UNITED STATES OF AMERICA, Plaintiff,
v.
JAMAR LEWIS, Defendant.



The opinion of the court was delivered by: MARIAN W. PAYSON, Magistrate Judge

DECISION & ORDER

The defendant Jamar Lewis was arrested on June 8, 2005, and charged in a criminal complaint dated June 7, 2005 with narcotics distribution and narcotics conspiracy, in violation of 21 U.S.C. §§ 841(a)(1) and 846. The charges arise from alleged activities during the period December 2004 to June 2005.

At the initial appearance on the complaint, counsel for the government moved to detain Lewis on three separate grounds: first, under 18 U.S.C. § 3142(f)(1)(B) because he has been charged with an offense for which the maximum penalty is life imprisonment; second, under 18 U.S.C. § 3142(f)(1)(C) because he has been charged with a narcotics offense under the Controlled Substances Act (21 U.S.C. §§ 801, et seq.) for which the maximum term of imprisonment is 10 years or more; and, third, under 18 U.S.C. § 3142(f)(2)(A) because he poses a serious risk of flight.*fn1 The government alleges that there exist no conditions or combination of conditions that will reasonably assure the appearance of the defendant as required and the safety of the community. This Court's obligation under the Bail Reform Act (18 U.S.C. §§ 3141 et seq.) is to set "the least restrictive . . . condition, or combination of conditions, that . . . will reasonably assure the appearance of the [defendant] as required and the safety of any other person and the community." 18 U.S.C. § 3142(c)(1)(B).

  This case also gives rise to a statutory presumption under 18 U.S.C. § 3142(e) that there are no conditions or combination of conditions which will both assure the appearance of the defendant as required and the safety of the community. Congress has determined that a presumption of detention should arise in certain cases, namely, where the court finds there is probable cause to believe that the defendant has committed a federal drug offense under the Controlled Substance Act for which a maximum prison term of 10 years or more is prescribed. See 18 U.S.C. § 3142(e). If the defendant has been indicted, that indictment satisfies the requirement of a probable cause finding. United States v. Contreras, 776 F.2d 51, 54-55 (2d Cir. 1985). If the defendant has not been indicted, the court must determine whether probable cause exists. If so, the government may rely on the presumption; if not, then no presumption of detention shall exist.

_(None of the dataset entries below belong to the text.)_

import Literature.NumberTheory.Automorphic.OrbitalIntegralFixedPointWeighted   -- ★ `classOrbitalIntegral_eq_sum_fixedBy_of_support_subset_of_conj_invariant`, ★ `finite_fixedBy_quotient_of_isClosed`
import HarnessLib

/-!
# The orbital integral of a piece constant on STRATA of `K` is a weighted count of the fixed cosets by stratum:
# `O_γ(f) = ν(K) · Σ_r c_r · #{q ∈ Fix_γ(G ⧸ K) : ρ(q.out⁻¹ γ q.out) = r}`

Topic `NumberTheory/Automorphic`; namespace `Literature.NumberTheory.Automorphic`.  THEOREMS ONLY (no definition, no instance, no notation, no named fact,
no `sorry`); generic topological-group bookkeeping over ★ `OrbitalIntegralFixedPointWeighted` (the weighted unfolding
`classOrbitalIntegral m f ⟦γ⟧ = ν(K) · Σ_{q ∈ Fix_γ(G⧸K)} f(q.out⁻¹ γ q.out)`).  Cell `pub/hodgecm-mathlib` (D-0151), crux H413 = `stmt-HodgeConjecture-24833`; road
«S3-tree» (LEAD F0P3a-plan (g11), architect A-p16 (g29) A-65 (1)), brick T3′ «depth-zero κ-transfer» (holder F0P3b-p01 (g11), DESIGN v1 419b4e54 §2 O8), organ
**O8b «THE FOUR VALUES OF g»** (A-p12 (g21)): the value of the orbital integral of a depth-zero piece `g = Σ_r c_r ψ_r` (constant `= c_r` on the residually-unipotent
Jordan stratum `r` of `K`) at a DEEP class `γ` (every conjugate of `γ` inside `K` is residually unipotent) is `ν(K) · Σ_r c_r · n_r(γ)`, `n_r(γ)` the number of
`γ`-fixed cosets of `G ⧸ K` in stratum `r`.  HONEST LABEL: HC_CM is proved only modulo the 2 remaining named inputs (hLiu418 24832, h413 24833) until rung 0
closes; nothing printed is asserted here.

THE MATHEMATICS.  `G` locally compact, second countable, Hausdorff; `K ≤ G` compact open; `ν` a Haar measure; `m` an orbital-measure family CANONICAL for
`(P, ν)`; `γ ∈ G` with `P γ`, compact centraliser and closed class (so `Fix_γ(G ⧸ K)` is finite, ★ `finite_fixedBy_quotient_of_isClosed`).  A «stratification» is
ANY label `ρ : G → ℕ` and ANY «unipotent locus» `U ⊆ G`; a piece `f` (continuous, supported in `K`, `K`-conjugation invariant) is «constant on strata» if
`f k = c (ρ k)` for `k ∈ K ∩ U`, and `γ` is «deep» if `x⁻¹ γ x ∈ K ⇒ x⁻¹ γ x ∈ U`.  Then (§1, finite regrouping) `Σ_{q ∈ Fix} f(q.out⁻¹ γ q.out) =
Σ_{r<N} #{q ∈ Fix : ρ(q.out⁻¹ γ q.out) = r} · c_r` whenever `ρ < N` on `K ∩ U`, and (§2) **`classOrbitalIntegral m f ⟦γ⟧ = ν(K) · Σ_{r<N} n_r(γ) · c_r`**.
Consumers instantiate `ρ k = rank (red(k_w) − 1)`, `U = {(red(k_w) − 1)^3 = 0}`, `N = 3` (T3′ HEAD v2 9fec650d's `hc`), and read `n₀` from the level-shift
dictionary (★ `FixedCosetsLevelShift`), `n₂` from ★ `ResiduallyUnipotentCyclicLattices` (free of rank one over `𝒪[γ]`) and `n₀+n₁+n₂ = #Fix` from the unit count.

* §1 `setOf_mem_and_eq_eq_coe_filter`, **`finsum_mem_eq_sum_range_ncard_smul`** (regrouping a finite sum by the strata of a label).
* §2 `inv_out_mul_mul_out_mem_of_mem_fixedBy`, **`classOrbitalIntegral_eq_smul_sum_ncard_strata`**, `…_of_measure_eq_one`, and the stratum-total identity
  `sum_range_ncard_strata_eq_ncard_fixedBy` (`Σ_r n_r = #Fix`).

## References
* [Rogawski1990] J. D. Rogawski, *Automorphic Representations of Unitary Groups in Three Variables* (1990): §4.9 p. 54 (orbital integrals as lattice counts), §4.3 p. 43.
* [Laumon1995] G. Laumon, *Cohomology of Drinfeld Modular Varieties* I (1996): Lemma (5.3.2) p. 136.
* [Kottwitz1986] R. E. Kottwitz, *Base change for unit elements of Hecke algebras*, Compositio Math. 60 (1986): §3.
-/

set_option autoImplicit false

noncomputable section

open MeasureTheory Measure Topology Filter Set Function

namespace Literature.NumberTheory.Automorphic

/-! ## §1 Regrouping a finite sum by the strata of a label -/

section Regroup

variable {α M : Type*} [AddCommMonoid M]

/-- The stratum `{a ∈ S | ρ a = r}` of a finite set is the filter of its `Finset`. [cite: Laumon1995, Lemma (5.3.2) p. 136] -/
theorem setOf_mem_and_eq_eq_coe_filter [DecidableEq ℕ] {S : Set α} (hS : S.Finite) (ρ : α → ℕ) (r : ℕ) :
    {a : α | a ∈ S ∧ ρ a = r} = ↑(hS.toFinset.filter fun a => ρ a = r) := by
  ext a
  rw [Set.mem_setOf_eq, Finset.coe_filter, Set.mem_setOf_eq, Set.Finite.mem_toFinset]

/-- **REGROUPING BY STRATA**: if `f a = c (ρ a)` and `ρ a < N` on a finite `S`, then `Σ_{a ∈ S} f a = Σ_{r < N} #{a ∈ S : ρ a = r} • c r`.
[cite: Laumon1995, Lemma (5.3.2) p. 136] -/
theorem finsum_mem_eq_sum_range_ncard_smul {S : Set α} (hS : S.Finite) (f : α → M) (ρ : α → ℕ) (c : ℕ → M) (N : ℕ)
    (hf : ∀ a ∈ S, f a = c (ρ a)) (hρ : ∀ a ∈ S, ρ a < N) :
    ∑ᶠ a ∈ S, f a = ∑ r ∈ Finset.range N, ({a : α | a ∈ S ∧ ρ a = r}.ncard) • c r := by
  classical
  rw [finsum_mem_eq_finite_toFinset_sum f hS]
  have h1 : ∑ a ∈ hS.toFinset, f a = ∑ a ∈ hS.toFinset, c (ρ a) :=
    Finset.sum_congr rfl fun a ha => hf a (hS.mem_toFinset.1 ha)
  rw [h1, ← Finset.sum_fiberwise_of_maps_to' (t := Finset.range N) (g := ρ)
    (fun a ha => Finset.mem_range.2 (hρ a (hS.mem_toFinset.1 ha))) c]
  refine Finset.sum_congr rfl fun r _ => ?_
  rw [Finset.sum_const, setOf_mem_and_eq_eq_coe_filter hS ρ r, Set.ncard_coe_finset]

end Regroup

/-! ## §2 The orbital integral of a piece constant on strata -/

section Strata

variable {G : Type*} [Group G]

/-- For a `γ`-fixed coset `q`, the conjugate `q.out⁻¹ γ q.out` lies in `K`. [cite: Kottwitz1986, §3] -/
theorem inv_out_mul_mul_out_mem_of_mem_fixedBy (K : Subgroup G) (γ : G) {q : G ⧸ K} (hq : q ∈ MulAction.fixedBy (G ⧸ K) γ) :
    q.out⁻¹ * γ * q.out ∈ K := by
  rw [MulAction.mem_fixedBy, ← QuotientGroup.out_eq' q, MulAction.Quotient.smul_mk, smul_eq_mul, QuotientGroup.eq] at hq
  have h : (γ * q.out)⁻¹ * q.out = (q.out⁻¹ * γ * q.out)⁻¹ := by group
  rw [h] at hq
  exact (inv_mem_iff).1 hq

variable [TopologicalSpace G] [IsTopologicalGroup G] [LocallyCompactSpace G] [SecondCountableTopology G] [T2Space G]

/-- **THE STRATA EXHAUST THE FIXED COSETS**: `Σ_{r<N} #{q ∈ Fix : ρ(q.out⁻¹ γ q.out) = r} = #Fix_γ(G ⧸ K)` for a deep `γ` (the unit row `n₀+n₁+n₂ = #Fix`).
[cite: Kottwitz1986, §3] [cite: Rogawski1990, §4.9 p. 54] -/
theorem sum_range_ncard_strata_eq_ncard_fixedBy (γ : G) [CompactSpace (Subgroup.centralizer ({γ} : Set G))]
    (K : Subgroup G) (hK : IsOpen (K : Set G)) (hKc : IsCompact (K : Set G)) (hO : IsClosed {g | ∃ y : G, y * γ * y⁻¹ = g})
    (U : Set G) (ρ : G → ℕ) (N : ℕ) (hρN : ∀ k ∈ K, k ∈ U → ρ k < N) (hU : ∀ x : G, x⁻¹ * γ * x ∈ K → x⁻¹ * γ * x ∈ U) :
    ∑ r ∈ Finset.range N, {q : G ⧸ K | q ∈ MulAction.fixedBy (G ⧸ K) γ ∧ ρ (q.out⁻¹ * γ * q.out) = r}.ncard = (MulAction.fixedBy (G ⧸ K) γ).ncard := by
  have hfin := finite_fixedBy_quotient_of_isClosed γ K hO hK hKc
  have hmemK : ∀ q ∈ MulAction.fixedBy (G ⧸ K) γ, q.out⁻¹ * γ * q.out ∈ K := fun q hq => inv_out_mul_mul_out_mem_of_mem_fixedBy K γ hq
  have h := finsum_mem_eq_sum_range_ncard_smul hfin (fun _ => (1 : ℕ)) (fun q => ρ (q.out⁻¹ * γ * q.out)) (fun _ => 1) N
    (fun _ _ => rfl) (fun q hq => hρN _ (hmemK q hq) (hU _ (hmemK q hq)))
  simp only [smul_eq_mul, mul_one] at h
  rw [← h, finsum_mem_eq_finite_toFinset_sum _ hfin, Finset.sum_const, smul_eq_mul, mul_one, Set.ncard_eq_toFinset_card _ hfin]

variable [MeasurableSpace G] [BorelSpace G]
  [∀ γ : G, MeasurableSpace (G ⧸ Subgroup.centralizer ({γ} : Set G))]
  [∀ γ : G, BorelSpace (G ⧸ Subgroup.centralizer ({γ} : Set G))]
  {E : Type*} [NormedAddCommGroup E] [NormedSpace ℝ E] [CompleteSpace E]

/-- **THE ORBITAL INTEGRAL OF A PIECE CONSTANT ON STRATA IS A WEIGHTED STRATUM COUNT.**  In the setting of ★
`classOrbitalIntegral_eq_sum_fixedBy_of_support_subset_of_conj_invariant` (canonical `m`, `P γ`, compact centraliser, closed class, `K` compact open, `f`
continuous supported in `K` and `K`-conjugation invariant), if `f k = c (ρ k)` for `k ∈ K ∩ U` with `ρ k < N` there, and `γ` is DEEP for `(K, U)` (`x⁻¹γx ∈ K ⇒
x⁻¹γx ∈ U`), then `classOrbitalIntegral m f ⟦γ⟧ = ν(K) · Σ_{r<N} #{q ∈ Fix_γ(G⧸K) : ρ(q.out⁻¹ γ q.out) = r} • c r`.
[cite: Rogawski1990, §4.9 p. 54] [cite: Laumon1995, Lemma (5.3.2) p. 136] -/
theorem classOrbitalIntegral_eq_smul_sum_ncard_strata {P : G → Prop} (hP : ∀ g x : G, P g → P (x * g * x⁻¹))
    {ν : Measure G} [ν.IsHaarMeasure] [ν.IsMulRightInvariant] {m : OrbitalMeasureFamily G} (hm : m.IsCanonical P ν)
    {γ : G} (hγ : P γ) [CompactSpace (Subgroup.centralizer ({γ} : Set G))] (K : Subgroup G) (hK : IsOpen (K : Set G))
    (hKc : IsCompact (K : Set G)) (hO : IsClosed {g | ∃ y : G, y * γ * y⁻¹ = g})
    (f : G → E) (hfc : Continuous f) (hf : support f ⊆ (K : Set G)) (hfK : ∀ k ∈ K, ∀ x : G, f (k * x * k⁻¹) = f x)
    (U : Set G) (ρ : G → ℕ) (c : ℕ → E) (N : ℕ) (hcf : ∀ k ∈ K, k ∈ U → f k = c (ρ k)) (hρN : ∀ k ∈ K, k ∈ U → ρ k < N)
    (hU : ∀ x : G, x⁻¹ * γ * x ∈ K → x⁻¹ * γ * x ∈ U) :
    classOrbitalIntegral m f (ConjClasses.mk γ) =
      ν.real (K : Set G) • ∑ r ∈ Finset.range N, ({q : G ⧸ K | q ∈ MulAction.fixedBy (G ⧸ K) γ ∧ ρ (q.out⁻¹ * γ * q.out) = r}.ncard) • c r := by
  rw [classOrbitalIntegral_eq_sum_fixedBy_of_support_subset_of_conj_invariant hP hm hγ K hK hKc hO f hfc hf hfK]
  congr 1
  have hmemK : ∀ q ∈ MulAction.fixedBy (G ⧸ K) γ, q.out⁻¹ * γ * q.out ∈ K := fun q hq => inv_out_mul_mul_out_mem_of_mem_fixedBy K γ hq
  exact finsum_mem_eq_sum_range_ncard_smul (finite_fixedBy_quotient_of_isClosed γ K hO hK hKc) _ (fun q => ρ (q.out⁻¹ * γ * q.out)) c N
    (fun q hq => hcf _ (hmemK q hq) (hU _ (hmemK q hq))) (fun q hq => hρN _ (hmemK q hq) (hU _ (hmemK q hq)))

/-- Unit-mass form (`ν(K) = 1`): `classOrbitalIntegral m f ⟦γ⟧ = Σ_{r<N} n_r(γ) • c r`. [cite: Rogawski1990, §4.9 p. 54] -/
theorem classOrbitalIntegral_eq_sum_ncard_strata_of_measure_eq_one {P : G → Prop} (hP : ∀ g x : G, P g → P (x * g * x⁻¹))
    {ν : Measure G} [ν.IsHaarMeasure] [ν.IsMulRightInvariant] {m : OrbitalMeasureFamily G} (hm : m.IsCanonical P ν)
    {γ : G} (hγ : P γ) [CompactSpace (Subgroup.centralizer ({γ} : Set G))] (K : Subgroup G) (hK : IsOpen (K : Set G))
    (hKc : IsCompact (K : Set G)) (hν : ν K = 1) (hO : IsClosed {g | ∃ y : G, y * γ * y⁻¹ = g})
    (f : G → E) (hfc : Continuous f) (hf : support f ⊆ (K : Set G)) (hfK : ∀ k ∈ K, ∀ x : G, f (k * x * k⁻¹) = f x)
    (U : Set G) (ρ : G → ℕ) (c : ℕ → E) (N : ℕ) (hcf : ∀ k ∈ K, k ∈ U → f k = c (ρ k)) (hρN : ∀ k ∈ K, k ∈ U → ρ k < N)
    (hU : ∀ x : G, x⁻¹ * γ * x ∈ K → x⁻¹ * γ * x ∈ U) :
    classOrbitalIntegral m f (ConjClasses.mk γ) =
      ∑ r ∈ Finset.range N, ({q : G ⧸ K | q ∈ MulAction.fixedBy (G ⧸ K) γ ∧ ρ (q.out⁻¹ * γ * q.out) = r}.ncard) • c r := by
  rw [classOrbitalIntegral_eq_smul_sum_ncard_strata hP hm hγ K hK hKc hO f hfc hf hfK U ρ c N hcf hρN hU, Measure.real, hν,
    ENNReal.toReal_one, one_smul]

end Strata

end Literature.NumberTheory.Automorphic

end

  This Court conducted a detention hearing on June 10, 2005. Both the government and the defendant proceeded by proffer. See United States v. Ferranti, 66 F.3d 540, 542 (2d Cir. 1995) (government may proceed by proffer in detention hearing); United States v. Martir, 782 F.2d 1141, 1147 (2d Cir. 1986) (judge must ensure reliability of evidence proffered by "selectively insisting upon the production of the underlying evidence or evidentiary sources where their accuracy is in question"). This Court has considered the extensive presentations of the facts relating to the issues before the Court, as well as the provisions of the Bail Reform Act (the "Act") and the relevant law concerning the Act. This Court has also considered a report prepared by the Pretrial Services Agency, dated June 9, 2005, the contents of which are hereby incorporated by reference, and the complaint in the instant case dated June 7, 2005. The Pretrial Services Agency report recommends that Lewis be detained, concluding that "[t]here are no conditions or combination of conditions available that would adequately address the risk of danger issues identified."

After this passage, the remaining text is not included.